| The Future of Literary Studies |
Denis Ferhatovic
The other day, as I was reading in the Alderman café, ensconced in an armchair, an acquaintance, a brother in immigrant experience, acknowledged my presence with an abbreviated greeting. Upon noticing the burning red volume in my lusty arms, he asked, “What are you reading?” I was not surprised. My acquaintances and friends, especially those who waste their youth in the coffee and literature-induced euphoria of the Alderman café, oftentimes ask one other about their reading material, then they offer thoughtful or thoughtless comments, and, finally, they sigh about how they would never have time to read everything that interests them. It is not necessarily an expression of their thirst for knowledge: it could be a lamentation on their inability to organize their time optimally—in other words, a statement of their defeat by procrastination and various other diversions.
But that was not this man’s intention. He rolled his eyes at my mention of Chaucer, and called me “irrational” and “abnormal”, implying perhaps that going to commerce school and planning to be a desirable, ethnic husband were rational and normal decisions. He prophesized my future, too: in a few years, he declared, I would be on a street corner, hungry, with that gigantic red book of mine in my arms. He could not have accidentally chosen the street corner! The Riverside Chaucer thus became my scarlet letter, since the interest in anything not conspicuously profitable is obviously twisted, downright perverse. In my adversary’s money-greedy, respectability-seeking eyes, the big, incandescent volume transformed into an adulterous A, an undeniable sign of my weakness and moral corruption, an obvious token (not to say chancre) of my selfish, unnatural, non-procreative love for an unworthy subject. To tell the truth, my critic was right, but not completely. My aspirations are higher. Instead of being just another literary whore, I hope to become a literary panderer. My slogan will be: Amor vincit omnia!

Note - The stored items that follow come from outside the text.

import Summits.MatrixMultiplication.OmegaCensus.STPP211CosetEngine

/-!
# (2,1,1)¹⁰ ⊄ (ℤ/2)⁶ — part D2: coset-law kernel decisions (#6, #10, #12, #13, #14, #26i)

Cell `pub-omega` (unit `pub-omega-stpp-1-g36`), topic `Summits/MatrixMultiplication/OmegaCensus`.
HONEST FRAMING (verbatim): lottery ticket; floor = certified bounds/negative ranges. Census STRUCTURE bookkeeping (B5, `T1((ℤ/2)⁶)`, Pb237);
nothing here is a bound on `ω`.

The `c`-code lists are representatives of the `AGL(6,2)`-classes of 10-subsets `C ∋ 0` of `𝔽₂⁶` (ENG2 g35's mass-formula-certified list
`orbits_m6_k10.txt`; numbering = its line order). Classes of affine dimension `≤ 5` (all codes `< 32`): hyperplane «bit 5 = 0», threshold
`T = 10` (`csNN`). Classes #16, #24, #26 (affine dimension 6, nine of the ten points in the hyperplane «bit 0 = 0»): the nine EVEN codes,
threshold `T = 9` (`csNNi`). Each `decide +kernel` evaluates the SALTED search `T1CosetEng.searchS` (`STPP211CosetEngine`, v2); desk twins
`labm.c` / `engine_mirror.py` (HOME `pub-omega-stpp-1-g36/code/`) give the call counts quoted. The theorems these become: `STPP211Z2pow6CosetKills`
(via `STPP211CosetReflectB.cosetBound_of_searchS` and the coset law `STPP211CosetLaw`).

References: H. Cohn, R. Kleinberg, B. Szegedy, C. Umans, FOCS 2005 (arXiv:math/0511460), Def. 5.1.
-/

namespace Summit.MatrixMultiplication.OmegaCensus

namespace T1CosetEng

/-- Class #6: the `c`-codes `0 1 2 3 4 8 15 16 23 27` (affine dimension ≤ 5). -/
def cs06 : List ℕ := [0, 1, 2, 3, 4, 8, 15, 16, 23, 27]

/-- KERNEL (93235 calls at the desk): no rooted admissible labeled set of class #6 in the hyperplane «bit 5 = 0» has 10 members. -/
theorem searchS_cs06 : searchS cs06 5 10 = true := by decide +kernel

/-- Class #10: the `c`-codes `0 1 2 4 7 8 11 16 21 25` (affine dimension ≤ 5). -/
def cs10 : List ℕ := [0, 1, 2, 4, 7, 8, 11, 16, 21, 25]

/-- KERNEL (94678 calls at the desk): no rooted admissible labeled set of class #10 in the hyperplane «bit 5 = 0» has 10 members. -/
theorem searchS_cs10 : searchS cs10 5 10 = true := by decide +kernel

/-- Class #12: the `c`-codes `0 1 2 4 8 11 16 19 28 31` (affine dimension ≤ 5). -/
def cs12 : List ℕ := [0, 1, 2, 4, 8, 11, 16, 19, 28, 31]

/-- KERNEL (120410 calls at the desk): no rooted admissible labeled set of class #12 in the hyperplane «bit 5 = 0» has 10 members. -/
theorem searchS_cs12 : searchS cs12 5 10 = true := by decide +kernel

/-- Class #13: the `c`-codes `0 1 2 4 8 14 16 17 22 23` (affine dimension ≤ 5). -/
def cs13 : List ℕ := [0, 1, 2, 4, 8, 14, 16, 17, 22, 23]

/-- KERNEL (109873 calls at the desk): no rooted admissible labeled set of class #13 in the hyperplane «bit 5 = 0» has 10 members. -/
theorem searchS_cs13 : searchS cs13 5 10 = true := by decide +kernel

/-- Class #14: the `c`-codes `0 1 2 4 8 14 16 22 26 28` (affine dimension ≤ 5). -/
def cs14 : List ℕ := [0, 1, 2, 4, 8, 14, 16, 22, 26, 28]

/-- KERNEL (68652 calls at the desk): no rooted admissible labeled set of class #14 in the hyperplane «bit 5 = 0» has 10 members. -/
theorem searchS_cs14 : searchS cs14 5 10 = true := by decide +kernel

/-- Class #26: the nine EVEN codes `0 2 4 8 16 32 38 56 62` of `0 1 2 4 8 16 32 38 56 62` (the blocks whose `c` lies in «bit 0 = 0»). -/
def cs26i : List ℕ := [0, 2, 4, 8, 16, 32, 38, 56, 62]

/-- KERNEL (289009 calls at the desk): no rooted admissible labeled set for the nine inner blocks of class #26 in the hyperplane
«bit 0 = 0» has 9 members. -/
theorem searchS_cs26i : searchS cs26i 0 9 = true := by decide +kernel

end T1CosetEng

end Summit.MatrixMultiplication.OmegaCensus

If I never reach graduate school, which is probable, I will open a motel. My friends from Pakistan have already agreed to back me up. The motel will, of course, rent rooms by the hour, but there will be one significant change. We will not have any Gideon Bibles, not because we are Muslims, but because we are cunning. Instead, we will put The Riverside Chaucer in every room, so that a curious small-town man-slut, or a misunderstood punk-rock cheerleader, could access the wealth of Middle English poetry unimpeded, immediately after the act. I am not going to deny that some will be uninterested. Still, I am sure than the big red volume will change the life of at least one poor debauchee. From there, we can work the streets. Every homeless person, every streetwalker will flash The Riverside Chaucer like a sign of recognition. Medieval literature will become the drug for the new generation. Ironically popularized, it will spread from the ghettos into suburbs. Rebellious suburban adolescents will keep a copy of The Canterbury Tales in Penguin translation in their cars, because they cannot take the intensity of the real stuff. The government will try to create a campaign “Just Say No to Chaucer”, but it will be too late. I will have already taken over the world with the gigantic, incandescent book.